» WORK ITEM: Below is a block of entries; repeat exactly the lines starting at the line that contains "import Mathlib" and ending at the line that contains "h₃ = 8, w = 9, t", both included.

-=-=-=-=-

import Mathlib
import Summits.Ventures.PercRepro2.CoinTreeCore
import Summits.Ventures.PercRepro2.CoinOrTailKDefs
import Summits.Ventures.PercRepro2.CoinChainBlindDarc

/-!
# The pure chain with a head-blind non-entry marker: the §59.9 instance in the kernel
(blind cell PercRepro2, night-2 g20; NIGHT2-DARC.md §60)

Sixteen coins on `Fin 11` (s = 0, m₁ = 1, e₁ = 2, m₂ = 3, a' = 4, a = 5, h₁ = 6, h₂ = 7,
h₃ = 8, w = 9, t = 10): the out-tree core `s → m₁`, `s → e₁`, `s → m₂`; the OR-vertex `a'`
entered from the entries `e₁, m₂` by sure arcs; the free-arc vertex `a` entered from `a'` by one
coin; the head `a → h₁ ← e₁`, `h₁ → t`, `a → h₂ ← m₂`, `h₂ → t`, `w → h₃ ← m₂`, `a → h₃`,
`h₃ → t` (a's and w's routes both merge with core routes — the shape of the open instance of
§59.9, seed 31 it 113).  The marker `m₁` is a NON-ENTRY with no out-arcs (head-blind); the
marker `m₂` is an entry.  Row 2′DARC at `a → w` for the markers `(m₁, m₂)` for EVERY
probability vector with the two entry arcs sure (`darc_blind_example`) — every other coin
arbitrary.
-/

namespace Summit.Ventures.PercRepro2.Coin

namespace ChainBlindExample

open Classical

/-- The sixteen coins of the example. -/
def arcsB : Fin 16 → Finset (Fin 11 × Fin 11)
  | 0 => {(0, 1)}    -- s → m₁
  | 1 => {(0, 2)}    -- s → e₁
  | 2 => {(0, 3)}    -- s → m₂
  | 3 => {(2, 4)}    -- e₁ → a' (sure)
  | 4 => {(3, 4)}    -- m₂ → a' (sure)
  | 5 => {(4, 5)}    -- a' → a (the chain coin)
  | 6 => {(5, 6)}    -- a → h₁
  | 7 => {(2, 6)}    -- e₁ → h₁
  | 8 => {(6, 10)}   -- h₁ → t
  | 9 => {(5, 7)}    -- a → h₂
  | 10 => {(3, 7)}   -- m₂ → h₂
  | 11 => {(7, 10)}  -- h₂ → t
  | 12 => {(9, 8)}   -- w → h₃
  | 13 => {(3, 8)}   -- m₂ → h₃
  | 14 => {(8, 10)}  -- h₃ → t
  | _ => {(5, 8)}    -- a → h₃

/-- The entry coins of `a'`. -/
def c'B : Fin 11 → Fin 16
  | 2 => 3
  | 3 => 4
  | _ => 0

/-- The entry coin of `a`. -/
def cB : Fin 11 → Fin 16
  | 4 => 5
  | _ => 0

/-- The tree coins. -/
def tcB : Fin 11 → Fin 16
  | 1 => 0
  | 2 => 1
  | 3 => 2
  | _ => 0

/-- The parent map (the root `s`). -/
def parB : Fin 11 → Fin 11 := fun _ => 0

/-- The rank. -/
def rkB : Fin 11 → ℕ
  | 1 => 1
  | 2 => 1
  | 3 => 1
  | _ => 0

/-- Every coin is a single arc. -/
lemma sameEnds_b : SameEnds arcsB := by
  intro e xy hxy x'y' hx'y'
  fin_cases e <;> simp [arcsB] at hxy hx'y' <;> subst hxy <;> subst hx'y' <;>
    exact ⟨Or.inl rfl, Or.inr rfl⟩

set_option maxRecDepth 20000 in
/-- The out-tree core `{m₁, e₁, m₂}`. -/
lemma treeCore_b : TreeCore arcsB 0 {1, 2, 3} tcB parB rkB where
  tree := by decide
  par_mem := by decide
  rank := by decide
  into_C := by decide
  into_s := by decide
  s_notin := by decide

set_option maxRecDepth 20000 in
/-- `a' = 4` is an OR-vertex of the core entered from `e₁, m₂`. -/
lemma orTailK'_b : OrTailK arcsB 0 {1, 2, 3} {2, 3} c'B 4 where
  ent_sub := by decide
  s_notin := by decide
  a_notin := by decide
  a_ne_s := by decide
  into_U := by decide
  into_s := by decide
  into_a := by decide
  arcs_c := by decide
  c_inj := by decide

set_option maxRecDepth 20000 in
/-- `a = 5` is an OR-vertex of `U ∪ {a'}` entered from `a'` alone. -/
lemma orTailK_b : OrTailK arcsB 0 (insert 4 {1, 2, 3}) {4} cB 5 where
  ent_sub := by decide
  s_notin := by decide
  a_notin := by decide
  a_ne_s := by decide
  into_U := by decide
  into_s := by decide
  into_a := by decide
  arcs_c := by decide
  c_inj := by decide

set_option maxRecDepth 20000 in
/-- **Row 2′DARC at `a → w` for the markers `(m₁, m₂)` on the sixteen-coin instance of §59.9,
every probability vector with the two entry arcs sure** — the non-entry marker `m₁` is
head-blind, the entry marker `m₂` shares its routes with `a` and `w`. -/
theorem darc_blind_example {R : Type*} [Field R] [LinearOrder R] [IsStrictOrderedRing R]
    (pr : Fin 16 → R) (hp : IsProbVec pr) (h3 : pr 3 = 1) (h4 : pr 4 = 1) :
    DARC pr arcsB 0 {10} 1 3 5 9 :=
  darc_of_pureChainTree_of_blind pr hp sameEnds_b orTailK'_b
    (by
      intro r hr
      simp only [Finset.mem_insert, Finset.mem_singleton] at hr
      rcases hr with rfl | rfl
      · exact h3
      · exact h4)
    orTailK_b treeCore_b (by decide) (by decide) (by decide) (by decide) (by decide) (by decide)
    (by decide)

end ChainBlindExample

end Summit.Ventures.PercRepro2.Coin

-=-=-=-=-

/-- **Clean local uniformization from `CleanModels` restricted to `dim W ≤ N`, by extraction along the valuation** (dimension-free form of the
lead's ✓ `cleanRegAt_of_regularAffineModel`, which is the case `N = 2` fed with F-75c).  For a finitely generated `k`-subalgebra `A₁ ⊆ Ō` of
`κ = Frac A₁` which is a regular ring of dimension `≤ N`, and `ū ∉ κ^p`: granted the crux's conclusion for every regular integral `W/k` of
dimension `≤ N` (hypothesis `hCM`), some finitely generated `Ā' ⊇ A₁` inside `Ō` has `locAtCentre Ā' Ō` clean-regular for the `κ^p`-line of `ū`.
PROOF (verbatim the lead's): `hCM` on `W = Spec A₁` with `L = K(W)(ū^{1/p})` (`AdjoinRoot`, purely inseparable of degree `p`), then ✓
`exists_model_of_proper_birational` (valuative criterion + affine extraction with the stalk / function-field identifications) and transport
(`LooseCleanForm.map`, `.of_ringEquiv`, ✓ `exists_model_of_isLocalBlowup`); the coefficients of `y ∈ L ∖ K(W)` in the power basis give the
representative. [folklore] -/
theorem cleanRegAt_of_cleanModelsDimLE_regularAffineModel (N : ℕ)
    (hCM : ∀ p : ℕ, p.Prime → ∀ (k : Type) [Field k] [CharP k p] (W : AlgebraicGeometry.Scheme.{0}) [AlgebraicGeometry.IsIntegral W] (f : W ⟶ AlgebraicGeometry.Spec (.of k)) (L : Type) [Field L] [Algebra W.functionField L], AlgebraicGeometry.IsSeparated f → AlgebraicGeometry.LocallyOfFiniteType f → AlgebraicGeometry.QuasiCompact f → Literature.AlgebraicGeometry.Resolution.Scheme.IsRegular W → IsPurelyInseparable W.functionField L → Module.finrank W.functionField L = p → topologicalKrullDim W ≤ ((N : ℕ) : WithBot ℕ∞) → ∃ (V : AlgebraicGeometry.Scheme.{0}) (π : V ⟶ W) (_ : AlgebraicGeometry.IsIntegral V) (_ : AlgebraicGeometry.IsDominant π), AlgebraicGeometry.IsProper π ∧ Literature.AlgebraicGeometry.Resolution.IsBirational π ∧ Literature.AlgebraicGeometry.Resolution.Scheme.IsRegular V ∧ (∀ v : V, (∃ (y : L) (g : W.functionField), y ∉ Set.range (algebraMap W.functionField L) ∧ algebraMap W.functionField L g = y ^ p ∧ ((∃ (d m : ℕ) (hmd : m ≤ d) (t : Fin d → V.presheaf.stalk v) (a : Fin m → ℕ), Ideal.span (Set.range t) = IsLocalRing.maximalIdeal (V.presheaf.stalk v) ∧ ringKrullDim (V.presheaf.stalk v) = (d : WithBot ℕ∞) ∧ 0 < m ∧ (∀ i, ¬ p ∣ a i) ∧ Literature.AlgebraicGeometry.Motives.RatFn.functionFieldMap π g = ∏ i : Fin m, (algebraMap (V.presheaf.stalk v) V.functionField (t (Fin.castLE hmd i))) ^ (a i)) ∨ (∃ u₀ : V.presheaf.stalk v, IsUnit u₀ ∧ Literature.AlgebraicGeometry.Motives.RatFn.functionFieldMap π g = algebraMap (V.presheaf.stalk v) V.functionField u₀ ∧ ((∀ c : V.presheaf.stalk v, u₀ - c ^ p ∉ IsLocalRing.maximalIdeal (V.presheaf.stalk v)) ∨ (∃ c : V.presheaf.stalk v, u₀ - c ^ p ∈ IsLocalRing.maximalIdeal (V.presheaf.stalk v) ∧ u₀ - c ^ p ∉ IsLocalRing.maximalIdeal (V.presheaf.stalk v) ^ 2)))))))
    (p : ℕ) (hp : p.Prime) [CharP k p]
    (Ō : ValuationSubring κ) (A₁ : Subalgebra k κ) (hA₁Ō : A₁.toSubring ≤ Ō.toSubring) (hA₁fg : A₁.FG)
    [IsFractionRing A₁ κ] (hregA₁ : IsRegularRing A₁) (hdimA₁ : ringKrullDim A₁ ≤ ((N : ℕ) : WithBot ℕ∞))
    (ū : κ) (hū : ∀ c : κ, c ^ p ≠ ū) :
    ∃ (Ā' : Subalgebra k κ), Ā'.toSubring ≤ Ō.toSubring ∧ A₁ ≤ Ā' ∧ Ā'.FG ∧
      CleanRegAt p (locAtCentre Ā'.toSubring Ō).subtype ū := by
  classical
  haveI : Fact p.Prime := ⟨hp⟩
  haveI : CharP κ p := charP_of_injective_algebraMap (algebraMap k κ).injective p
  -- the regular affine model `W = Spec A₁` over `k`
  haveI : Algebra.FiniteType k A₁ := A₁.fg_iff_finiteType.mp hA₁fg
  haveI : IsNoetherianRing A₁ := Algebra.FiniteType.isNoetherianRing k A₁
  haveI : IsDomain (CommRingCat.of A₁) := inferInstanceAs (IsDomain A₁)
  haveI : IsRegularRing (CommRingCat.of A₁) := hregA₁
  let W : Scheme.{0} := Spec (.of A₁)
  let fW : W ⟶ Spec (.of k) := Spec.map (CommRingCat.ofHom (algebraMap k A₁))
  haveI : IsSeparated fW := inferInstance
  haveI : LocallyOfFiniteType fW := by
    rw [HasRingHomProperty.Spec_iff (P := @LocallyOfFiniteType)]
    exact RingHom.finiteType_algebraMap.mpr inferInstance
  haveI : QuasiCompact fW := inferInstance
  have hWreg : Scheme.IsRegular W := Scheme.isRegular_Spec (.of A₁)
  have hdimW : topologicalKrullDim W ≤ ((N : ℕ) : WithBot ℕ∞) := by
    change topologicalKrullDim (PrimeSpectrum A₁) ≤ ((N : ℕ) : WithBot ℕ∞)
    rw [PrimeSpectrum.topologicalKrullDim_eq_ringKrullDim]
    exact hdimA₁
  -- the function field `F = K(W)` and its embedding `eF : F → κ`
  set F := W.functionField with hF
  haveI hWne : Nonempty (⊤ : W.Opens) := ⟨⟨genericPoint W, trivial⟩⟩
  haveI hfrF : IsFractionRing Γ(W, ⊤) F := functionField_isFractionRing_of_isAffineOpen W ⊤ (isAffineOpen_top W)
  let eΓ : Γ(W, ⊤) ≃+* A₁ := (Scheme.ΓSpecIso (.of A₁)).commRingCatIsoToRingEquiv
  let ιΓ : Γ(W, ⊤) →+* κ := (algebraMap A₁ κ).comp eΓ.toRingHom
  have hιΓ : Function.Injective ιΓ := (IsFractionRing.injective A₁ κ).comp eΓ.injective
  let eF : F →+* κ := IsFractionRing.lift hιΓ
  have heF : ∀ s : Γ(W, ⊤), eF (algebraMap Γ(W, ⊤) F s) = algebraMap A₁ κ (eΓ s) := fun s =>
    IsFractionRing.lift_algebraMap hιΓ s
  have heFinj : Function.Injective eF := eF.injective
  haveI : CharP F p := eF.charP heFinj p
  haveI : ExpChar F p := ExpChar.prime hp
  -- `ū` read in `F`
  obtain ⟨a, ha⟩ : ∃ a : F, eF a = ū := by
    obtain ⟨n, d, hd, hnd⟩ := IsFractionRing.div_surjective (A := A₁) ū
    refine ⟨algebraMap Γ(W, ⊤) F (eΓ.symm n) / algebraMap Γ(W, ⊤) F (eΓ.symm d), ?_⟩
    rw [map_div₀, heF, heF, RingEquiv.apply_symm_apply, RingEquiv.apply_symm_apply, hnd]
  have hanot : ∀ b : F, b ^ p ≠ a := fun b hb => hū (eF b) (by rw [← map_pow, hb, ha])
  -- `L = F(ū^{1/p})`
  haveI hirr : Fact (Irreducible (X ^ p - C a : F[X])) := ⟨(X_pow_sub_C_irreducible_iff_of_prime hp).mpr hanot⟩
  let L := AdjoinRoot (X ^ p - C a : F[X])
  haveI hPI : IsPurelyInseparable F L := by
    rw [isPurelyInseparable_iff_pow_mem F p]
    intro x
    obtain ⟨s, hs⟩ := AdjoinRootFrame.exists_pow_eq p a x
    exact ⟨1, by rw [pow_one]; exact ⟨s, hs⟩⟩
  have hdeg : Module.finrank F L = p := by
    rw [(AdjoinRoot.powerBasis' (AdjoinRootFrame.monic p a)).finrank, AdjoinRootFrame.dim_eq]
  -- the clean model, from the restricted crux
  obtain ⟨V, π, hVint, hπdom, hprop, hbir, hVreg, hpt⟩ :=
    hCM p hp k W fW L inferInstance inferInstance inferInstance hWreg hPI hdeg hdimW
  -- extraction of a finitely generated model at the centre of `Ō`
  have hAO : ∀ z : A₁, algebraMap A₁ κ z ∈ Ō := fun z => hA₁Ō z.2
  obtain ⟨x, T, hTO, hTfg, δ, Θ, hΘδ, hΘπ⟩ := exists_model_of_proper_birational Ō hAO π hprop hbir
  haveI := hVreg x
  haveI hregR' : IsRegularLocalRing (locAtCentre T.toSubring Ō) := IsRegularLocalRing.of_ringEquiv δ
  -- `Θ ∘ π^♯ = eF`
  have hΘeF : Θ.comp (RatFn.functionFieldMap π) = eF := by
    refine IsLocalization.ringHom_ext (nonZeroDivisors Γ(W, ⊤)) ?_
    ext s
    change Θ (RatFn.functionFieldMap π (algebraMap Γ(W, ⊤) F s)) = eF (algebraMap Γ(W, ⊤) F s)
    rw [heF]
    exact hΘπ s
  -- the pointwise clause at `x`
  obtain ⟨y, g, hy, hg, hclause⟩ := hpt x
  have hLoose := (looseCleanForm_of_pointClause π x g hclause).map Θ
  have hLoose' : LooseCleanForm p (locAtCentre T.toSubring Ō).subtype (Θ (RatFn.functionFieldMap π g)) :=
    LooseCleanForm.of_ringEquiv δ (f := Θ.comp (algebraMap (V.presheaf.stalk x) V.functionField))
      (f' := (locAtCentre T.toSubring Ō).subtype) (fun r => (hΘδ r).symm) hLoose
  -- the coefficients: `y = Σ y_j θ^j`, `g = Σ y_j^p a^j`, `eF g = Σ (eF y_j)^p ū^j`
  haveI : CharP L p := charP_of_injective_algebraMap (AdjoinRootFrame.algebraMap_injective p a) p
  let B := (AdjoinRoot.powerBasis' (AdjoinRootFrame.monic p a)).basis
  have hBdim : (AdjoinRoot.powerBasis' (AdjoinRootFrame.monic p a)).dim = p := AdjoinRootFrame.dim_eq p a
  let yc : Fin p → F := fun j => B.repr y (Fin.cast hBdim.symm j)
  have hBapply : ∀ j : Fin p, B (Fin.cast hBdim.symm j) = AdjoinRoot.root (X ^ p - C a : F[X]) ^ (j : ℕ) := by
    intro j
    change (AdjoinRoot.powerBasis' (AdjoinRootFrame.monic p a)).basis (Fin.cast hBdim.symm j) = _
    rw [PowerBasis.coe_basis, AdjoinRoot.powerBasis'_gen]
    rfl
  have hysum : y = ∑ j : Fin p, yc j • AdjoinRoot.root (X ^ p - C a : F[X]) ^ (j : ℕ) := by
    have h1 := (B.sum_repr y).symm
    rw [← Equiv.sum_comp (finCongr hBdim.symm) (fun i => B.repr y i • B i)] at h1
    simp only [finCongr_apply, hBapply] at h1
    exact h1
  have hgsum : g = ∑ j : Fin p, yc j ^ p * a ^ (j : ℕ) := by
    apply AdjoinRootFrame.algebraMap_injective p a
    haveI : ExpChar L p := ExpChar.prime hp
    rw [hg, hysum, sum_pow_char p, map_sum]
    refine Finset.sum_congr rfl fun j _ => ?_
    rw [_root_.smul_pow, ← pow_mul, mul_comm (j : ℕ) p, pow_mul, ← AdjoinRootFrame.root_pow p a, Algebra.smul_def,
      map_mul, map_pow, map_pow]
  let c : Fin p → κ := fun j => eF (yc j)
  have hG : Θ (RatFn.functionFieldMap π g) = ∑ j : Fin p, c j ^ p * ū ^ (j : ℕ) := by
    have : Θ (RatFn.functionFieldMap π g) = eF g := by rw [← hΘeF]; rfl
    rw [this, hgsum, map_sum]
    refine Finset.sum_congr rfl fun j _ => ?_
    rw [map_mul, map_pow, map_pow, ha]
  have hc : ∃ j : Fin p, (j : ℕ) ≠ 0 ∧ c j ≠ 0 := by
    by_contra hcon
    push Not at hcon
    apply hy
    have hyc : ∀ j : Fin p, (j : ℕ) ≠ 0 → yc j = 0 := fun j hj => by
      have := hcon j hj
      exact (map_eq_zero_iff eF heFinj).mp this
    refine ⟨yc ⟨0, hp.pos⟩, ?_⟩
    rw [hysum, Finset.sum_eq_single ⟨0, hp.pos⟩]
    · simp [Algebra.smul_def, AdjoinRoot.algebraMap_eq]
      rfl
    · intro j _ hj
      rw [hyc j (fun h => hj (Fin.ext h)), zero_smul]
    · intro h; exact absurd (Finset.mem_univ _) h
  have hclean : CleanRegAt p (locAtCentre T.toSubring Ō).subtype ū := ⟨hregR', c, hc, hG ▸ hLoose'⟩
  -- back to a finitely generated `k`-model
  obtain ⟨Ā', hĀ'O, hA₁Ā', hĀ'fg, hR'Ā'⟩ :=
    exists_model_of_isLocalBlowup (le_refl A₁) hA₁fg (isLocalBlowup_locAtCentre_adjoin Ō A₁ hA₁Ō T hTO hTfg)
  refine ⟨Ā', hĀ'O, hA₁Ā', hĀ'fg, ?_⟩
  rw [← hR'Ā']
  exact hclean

-=-=-=-=-

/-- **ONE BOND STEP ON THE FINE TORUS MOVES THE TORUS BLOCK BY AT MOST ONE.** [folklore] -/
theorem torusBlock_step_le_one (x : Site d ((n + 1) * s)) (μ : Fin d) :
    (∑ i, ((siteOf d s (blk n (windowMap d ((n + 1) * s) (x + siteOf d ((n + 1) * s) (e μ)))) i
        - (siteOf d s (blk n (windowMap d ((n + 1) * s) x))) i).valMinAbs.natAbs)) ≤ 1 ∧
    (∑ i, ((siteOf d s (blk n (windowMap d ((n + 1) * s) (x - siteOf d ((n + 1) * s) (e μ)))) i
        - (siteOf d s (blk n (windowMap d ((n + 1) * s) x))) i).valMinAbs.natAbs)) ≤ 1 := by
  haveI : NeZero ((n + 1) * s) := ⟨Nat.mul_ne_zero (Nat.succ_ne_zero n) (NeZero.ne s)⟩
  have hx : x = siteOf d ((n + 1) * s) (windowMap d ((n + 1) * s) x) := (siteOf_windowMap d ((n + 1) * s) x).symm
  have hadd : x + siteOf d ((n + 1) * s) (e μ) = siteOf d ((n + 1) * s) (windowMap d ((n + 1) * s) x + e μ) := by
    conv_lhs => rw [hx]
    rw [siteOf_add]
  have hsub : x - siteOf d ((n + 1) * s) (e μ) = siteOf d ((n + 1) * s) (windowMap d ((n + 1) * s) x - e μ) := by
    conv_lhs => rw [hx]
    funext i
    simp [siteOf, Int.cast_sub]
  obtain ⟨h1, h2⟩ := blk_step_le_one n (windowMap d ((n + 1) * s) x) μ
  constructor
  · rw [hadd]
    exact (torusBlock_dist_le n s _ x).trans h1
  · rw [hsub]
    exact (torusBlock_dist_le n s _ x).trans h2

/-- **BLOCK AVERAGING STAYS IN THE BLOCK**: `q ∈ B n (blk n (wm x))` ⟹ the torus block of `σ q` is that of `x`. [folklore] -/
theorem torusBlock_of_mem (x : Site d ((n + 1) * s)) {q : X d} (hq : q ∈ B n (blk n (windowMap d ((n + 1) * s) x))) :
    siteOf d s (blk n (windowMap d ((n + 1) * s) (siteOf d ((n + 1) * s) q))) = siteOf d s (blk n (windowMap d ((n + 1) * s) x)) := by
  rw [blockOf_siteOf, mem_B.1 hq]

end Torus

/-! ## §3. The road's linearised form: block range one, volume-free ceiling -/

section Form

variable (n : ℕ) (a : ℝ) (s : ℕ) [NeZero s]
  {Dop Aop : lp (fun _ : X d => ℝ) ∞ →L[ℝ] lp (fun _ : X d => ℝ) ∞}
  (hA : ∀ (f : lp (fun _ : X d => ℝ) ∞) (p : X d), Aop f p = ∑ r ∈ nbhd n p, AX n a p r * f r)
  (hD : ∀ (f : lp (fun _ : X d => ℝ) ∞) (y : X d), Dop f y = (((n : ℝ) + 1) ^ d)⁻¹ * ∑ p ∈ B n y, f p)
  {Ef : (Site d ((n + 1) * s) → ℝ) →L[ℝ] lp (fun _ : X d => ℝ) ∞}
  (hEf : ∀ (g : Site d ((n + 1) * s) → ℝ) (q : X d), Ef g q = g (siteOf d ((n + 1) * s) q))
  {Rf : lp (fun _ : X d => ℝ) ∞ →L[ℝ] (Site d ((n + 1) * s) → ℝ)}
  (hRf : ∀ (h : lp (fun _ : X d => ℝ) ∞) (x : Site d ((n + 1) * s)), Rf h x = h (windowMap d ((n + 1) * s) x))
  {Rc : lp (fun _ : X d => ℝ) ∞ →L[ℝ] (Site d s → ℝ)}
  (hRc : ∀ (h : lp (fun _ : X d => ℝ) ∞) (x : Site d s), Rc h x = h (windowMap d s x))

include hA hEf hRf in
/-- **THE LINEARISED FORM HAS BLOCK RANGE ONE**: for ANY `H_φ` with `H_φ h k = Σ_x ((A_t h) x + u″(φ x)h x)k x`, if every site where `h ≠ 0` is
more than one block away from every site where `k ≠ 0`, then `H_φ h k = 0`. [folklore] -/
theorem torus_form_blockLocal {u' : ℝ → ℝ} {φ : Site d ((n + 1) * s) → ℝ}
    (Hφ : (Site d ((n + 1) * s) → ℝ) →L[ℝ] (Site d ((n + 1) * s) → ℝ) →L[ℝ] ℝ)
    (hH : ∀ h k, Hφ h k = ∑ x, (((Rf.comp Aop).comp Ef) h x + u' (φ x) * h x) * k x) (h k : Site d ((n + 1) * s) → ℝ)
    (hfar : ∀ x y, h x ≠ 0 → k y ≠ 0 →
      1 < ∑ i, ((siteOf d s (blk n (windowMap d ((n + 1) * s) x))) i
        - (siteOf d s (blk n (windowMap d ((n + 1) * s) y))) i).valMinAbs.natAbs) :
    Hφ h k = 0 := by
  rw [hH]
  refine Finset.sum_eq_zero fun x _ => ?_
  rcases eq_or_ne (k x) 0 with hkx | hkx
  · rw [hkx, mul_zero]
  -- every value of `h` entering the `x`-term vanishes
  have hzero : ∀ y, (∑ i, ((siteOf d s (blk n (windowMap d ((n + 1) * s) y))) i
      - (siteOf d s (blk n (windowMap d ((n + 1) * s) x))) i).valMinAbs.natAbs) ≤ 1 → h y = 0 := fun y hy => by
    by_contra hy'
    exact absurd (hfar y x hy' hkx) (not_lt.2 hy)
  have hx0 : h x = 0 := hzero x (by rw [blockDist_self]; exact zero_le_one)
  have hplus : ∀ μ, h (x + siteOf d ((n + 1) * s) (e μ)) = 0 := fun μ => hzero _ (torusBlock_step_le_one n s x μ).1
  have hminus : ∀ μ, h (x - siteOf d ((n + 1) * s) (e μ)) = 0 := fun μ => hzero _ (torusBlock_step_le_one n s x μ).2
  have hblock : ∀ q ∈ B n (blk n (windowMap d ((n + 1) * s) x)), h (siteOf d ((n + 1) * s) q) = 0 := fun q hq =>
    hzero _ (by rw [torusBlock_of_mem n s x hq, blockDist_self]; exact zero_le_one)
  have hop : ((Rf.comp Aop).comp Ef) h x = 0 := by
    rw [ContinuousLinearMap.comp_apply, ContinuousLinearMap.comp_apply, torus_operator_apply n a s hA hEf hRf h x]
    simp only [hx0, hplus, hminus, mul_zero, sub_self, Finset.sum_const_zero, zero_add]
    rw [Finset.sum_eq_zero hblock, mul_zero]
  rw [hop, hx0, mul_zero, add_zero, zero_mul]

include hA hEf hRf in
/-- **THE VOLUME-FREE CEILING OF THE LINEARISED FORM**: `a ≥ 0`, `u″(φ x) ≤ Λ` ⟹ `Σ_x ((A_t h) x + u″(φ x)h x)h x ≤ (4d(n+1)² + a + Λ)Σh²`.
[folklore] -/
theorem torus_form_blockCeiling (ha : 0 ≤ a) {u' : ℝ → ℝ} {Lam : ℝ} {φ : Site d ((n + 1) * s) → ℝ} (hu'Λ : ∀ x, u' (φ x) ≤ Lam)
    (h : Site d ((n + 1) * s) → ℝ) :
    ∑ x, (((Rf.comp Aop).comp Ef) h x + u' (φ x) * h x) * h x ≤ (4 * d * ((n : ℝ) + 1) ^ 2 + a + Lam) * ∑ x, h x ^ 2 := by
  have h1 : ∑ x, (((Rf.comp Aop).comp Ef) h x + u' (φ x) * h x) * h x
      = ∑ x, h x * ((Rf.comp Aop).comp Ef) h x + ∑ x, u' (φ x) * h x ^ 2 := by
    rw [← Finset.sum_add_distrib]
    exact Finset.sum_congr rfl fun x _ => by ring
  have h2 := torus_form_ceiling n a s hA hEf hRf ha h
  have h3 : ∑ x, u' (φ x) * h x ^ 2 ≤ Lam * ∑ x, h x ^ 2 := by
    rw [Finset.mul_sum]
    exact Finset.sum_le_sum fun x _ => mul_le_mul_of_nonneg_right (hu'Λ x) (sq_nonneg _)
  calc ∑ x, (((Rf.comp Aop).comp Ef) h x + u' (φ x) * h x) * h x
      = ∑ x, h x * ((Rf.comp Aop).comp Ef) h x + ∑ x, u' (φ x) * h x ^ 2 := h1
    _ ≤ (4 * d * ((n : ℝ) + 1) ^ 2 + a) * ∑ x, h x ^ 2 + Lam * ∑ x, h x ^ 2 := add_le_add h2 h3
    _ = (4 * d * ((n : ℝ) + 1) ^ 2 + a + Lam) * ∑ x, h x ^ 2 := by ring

-=-=-=-=-

» YOUR SOLUTION:
import Mathlib
import Summits.Ventures.PercRepro2.CoinTreeCore
import Summits.Ventures.PercRepro2.CoinOrTailKDefs
import Summits.Ventures.PercRepro2.CoinChainBlindDarc

/-!
# The pure chain with a head-blind non-entry marker: the §59.9 instance in the kernel
(blind cell PercRepro2, night-2 g20; NIGHT2-DARC.md §60)

Sixteen coins on `Fin 11` (s = 0, m₁ = 1, e₁ = 2, m₂ = 3, a' = 4, a = 5, h₁ = 6, h₂ = 7,
h₃ = 8, w = 9, t = 10): the out-tree core `s → m₁`, `s → e₁`, `s → m₂`; the OR-vertex `a'`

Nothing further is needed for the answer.